I couldn't write the check fast enough.


----------



## Husky137 (Mar 21, 2007)

A. Stanton said:


> I had a 1/3 acre cleared for my new garage. The guy cut about 30 good-sized trees and took the trunks away for firewood. He left me the tops and stumps. For this he charged $1,500 and this was in the summer of 2002.




That's not clearing. I fhe left a pile of chips and stumps it would have been cleared. Double that price and then some more.


----------



## Mtnman4ever (Mar 25, 2007)

A. Stanton said:


> I had a 1/3 acre cleared for my new garage. The guy cut about 30 good-sized trees and took the trunks away for firewood. He left me the tops and stumps. For this he charged $1,500 and this was in the summer of 2002.
> I asked for the tops so that I could pick at em for firewood.
> I should of also added that the guy was running a special at the time: any building lot, one(1) acre or smaller cleared for a flat fee of $1,500.
> I couldn't write the check fast enough.

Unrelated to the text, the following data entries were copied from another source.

/-- `∇(c² (P(c ·) − k))(x) = c³ • (∇P)(c x)`. [folklore] -/
theorem gradient_sq_mul_comp_smul_sub (P : E → ℝ) (c k : ℝ) (x : E) :
    gradient (fun y => c ^ 2 * (P (c • y) - k)) x = c ^ 3 • gradient P (c • x) := by
  have h : (fun y => c ^ 2 * (P (c • y) - k)) = fun y => c ^ 2 • (fun z => P z - k) (c • y) := by
    funext y; rfl
  rw [h, gradient, fderiv_const_smul_comp_smul' (fun z => P z - k) (c ^ 2) c x, fderiv_sub_const,
    map_smul, gradient, show c ^ 2 * c = c ^ 3 by ring]

end Dilation

/-! ### The scale factor `λ(t) = (2a(T − t))^{-1/2}` of Leray's backward ansatz -/

section Scale

variable {a T t : ℝ}

/-- `2a(T − t) > 0` for `a > 0`, `t < T`. [folklore] -/
theorem lerayScale_arg_pos (ha : 0 < a) (ht : t < T) : 0 < 2 * a * (T - t) :=
  mul_pos (mul_pos two_pos ha) (sub_pos.2 ht)

/-- `λ(t) = (2a(T − t))^{-1/2} > 0` for `t < T`. [folklore] -/
theorem lerayScale_pos (ha : 0 < a) (ht : t < T) : 0 < (Real.sqrt (2 * a * (T - t)))⁻¹ :=
  inv_pos.2 (Real.sqrt_pos.2 (lerayScale_arg_pos ha ht))

/-- `λ(t)² = (2a(T − t))⁻¹`. [folklore] -/
theorem lerayScale_sq (ha : 0 < a) (ht : t < T) :
    ((Real.sqrt (2 * a * (T - t)))⁻¹) ^ 2 = (2 * a * (T - t))⁻¹ := by
  rw [inv_pow, Real.sq_sqrt (lerayScale_arg_pos ha ht).le]

/-- **`λ' = a λ³`** (Leray 1934, (3.11); Tsai 1998, (1.2): `λ(t) = (2a(T − t))^{-1/2}`). [cite: Tsai1998, (1.2) p. 29] -/
theorem hasDerivAt_lerayScale (ha : 0 < a) (ht : t < T) :
    HasDerivAt (fun s => (Real.sqrt (2 * a * (T - s)))⁻¹)
      (a * ((Real.sqrt (2 * a * (T - t)))⁻¹) ^ 3) t := by
  have hpos := lerayScale_arg_pos ha ht
  have hg : HasDerivAt (fun s => 2 * a * (T - s)) (2 * a * (-1)) t := by
    have := ((hasDerivAt_id t).const_sub T).const_mul (2 * a)
    simpa using this
  have hsqrt := hg.sqrt hpos.ne'
  have hne : Real.sqrt (2 * a * (T - t)) ≠ 0 := (Real.sqrt_pos.2 hpos).ne'
  have hinv := hsqrt.inv hne
  refine hinv.congr_deriv ?_
  rw [inv_pow]
  field_simp

/-- `λ` is smooth on `(-∞, T)`. [folklore] -/
theorem contDiffOn_lerayScale (ha : 0 < a) {n : WithTop ℕ∞} :
    ContDiffOn ℝ n (fun s => (Real.sqrt (2 * a * (T - s)))⁻¹) (Iio T) := by
  have h1 : ContDiffOn ℝ n (fun s => 2 * a * (T - s)) (Iio T) :=
    (contDiff_const.mul (contDiff_const.sub contDiff_id)).contDiffOn
  have hne : ∀ s ∈ Iio T, 2 * a * (T - s) ≠ 0 := fun s hs => (lerayScale_arg_pos ha hs).ne'
  refine (h1.sqrt hne).inv fun s hs => ?_
  exact (Real.sqrt_pos.2 (lerayScale_arg_pos ha hs)).ne'

end Scale

/-! ### Slices and time lines of `u(t, x) = λ(t) U(λ(t) x)`, `p(t, x) = λ(t)² (P(λ(t) x) − k)` -/

section Field

variable {E : Type*} [NormedAddCommGroup E] [InnerProductSpace ℝ E] [FiniteDimensional ℝ E]
variable {a T t ν : ℝ} {U : E → E} {P : E → ℝ}

omit [FiniteDimensional ℝ E] in
/-- The slice derivative: `D(u(t))(x) = λ² • DU(λx)`, `u = lerayBackward a T U`. [folklore] -/
theorem fderiv_lerayBackward (a T : ℝ) (U : E → E) (t : ℝ) (x : E) :
    fderiv ℝ (lerayBackward a T U t) x =
      ((Real.sqrt (2 * a * (T - t)))⁻¹) ^ 2 •
        fderiv ℝ U ((Real.sqrt (2 * a * (T - t)))⁻¹ • x) :=
  fderiv_smul_comp_smul U _ x

/-- The slice Laplacian: `Δ(u(t))(x) = λ³ • (ΔU)(λx)` for `U ∈ C²`. [folklore] -/
theorem laplacian_lerayBackward (hU : ContDiff ℝ 2 U) (a T t : ℝ) (x : E) :
    (Δ (lerayBackward a T U t)) x =
      ((Real.sqrt (2 * a * (T - t)))⁻¹) ^ 3 •
        (Δ U) ((Real.sqrt (2 * a * (T - t)))⁻¹ • x) :=
  laplacian_smul_comp_smul hU _ x

omit [FiniteDimensional ℝ E] in
/-- The slice convection term: `(u·∇)u (t, x) = λ³ • ((U·∇)U)(λx)`. [folklore] -/
theorem convect_lerayBackward (a T : ℝ) (U : E → E) (t : ℝ) (x : E) :
    convect (lerayBackward a T U t) (lerayBackward a T U t) x =
      ((Real.sqrt (2 * a * (T - t)))⁻¹) ^ 3 •
        convect U U ((Real.sqrt (2 * a * (T - t)))⁻¹ • x) :=
  convect_smul_comp_smul U _ x

omit [FiniteDimensional ℝ E] in
/-- The slice divergence: `div u(t) (x) = λ² div U (λx)`; in particular `u(t)` is divergence
free when `U` is. [folklore] -/
theorem divergence_lerayBackward (a T : ℝ) (U : E → E) (t : ℝ) (x : E) :
    VectorCalculus.divergence (lerayBackward a T U t) x =
      ((Real.sqrt (2 * a * (T - t)))⁻¹) ^ 2 *
        VectorCalculus.divergence U ((Real.sqrt (2 * a * (T - t)))⁻¹ • x) :=
  divergence_smul_comp_smul U _ x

You got a hell of a deal there . depending on he size of the trees


----------



## ropensaddle (Mar 28, 2007)

Man,Around here they want it done for logs


----------



## Husky137 (Mar 28, 2007)

ropensaddle said:


> Man,Around here they want it done for logs



Around here, that is called logging, and the tops stay where they fall.


----------



## The WoodButcher (Jun 17, 2007)

*


ropensaddle said:



Man,Around here they want it done for logs   

Click to expand...

I gotta say Ditto to that. I get it all the time, "If you come clear my 5 acre lot, "I'll GIVE you all the logs". WOW,.......... I would hate to think, I was working my butt off,..... for logs  . I ain't NEVER been able to spend one. On top of that, most of the time they only have large sticks nothing worth milling. I don't do land clearing, I have a sawmill, but everybody seems to think I will clear there land for the logs. Now if they have good logs, I will go cut the good sawlogs and haul them away but thats it, no debris removal. I have a few tree service friends that keep me in logs pretty good, but I gotta watch for yard trees and tramp metal. 
Just my 2 cents.  *


----------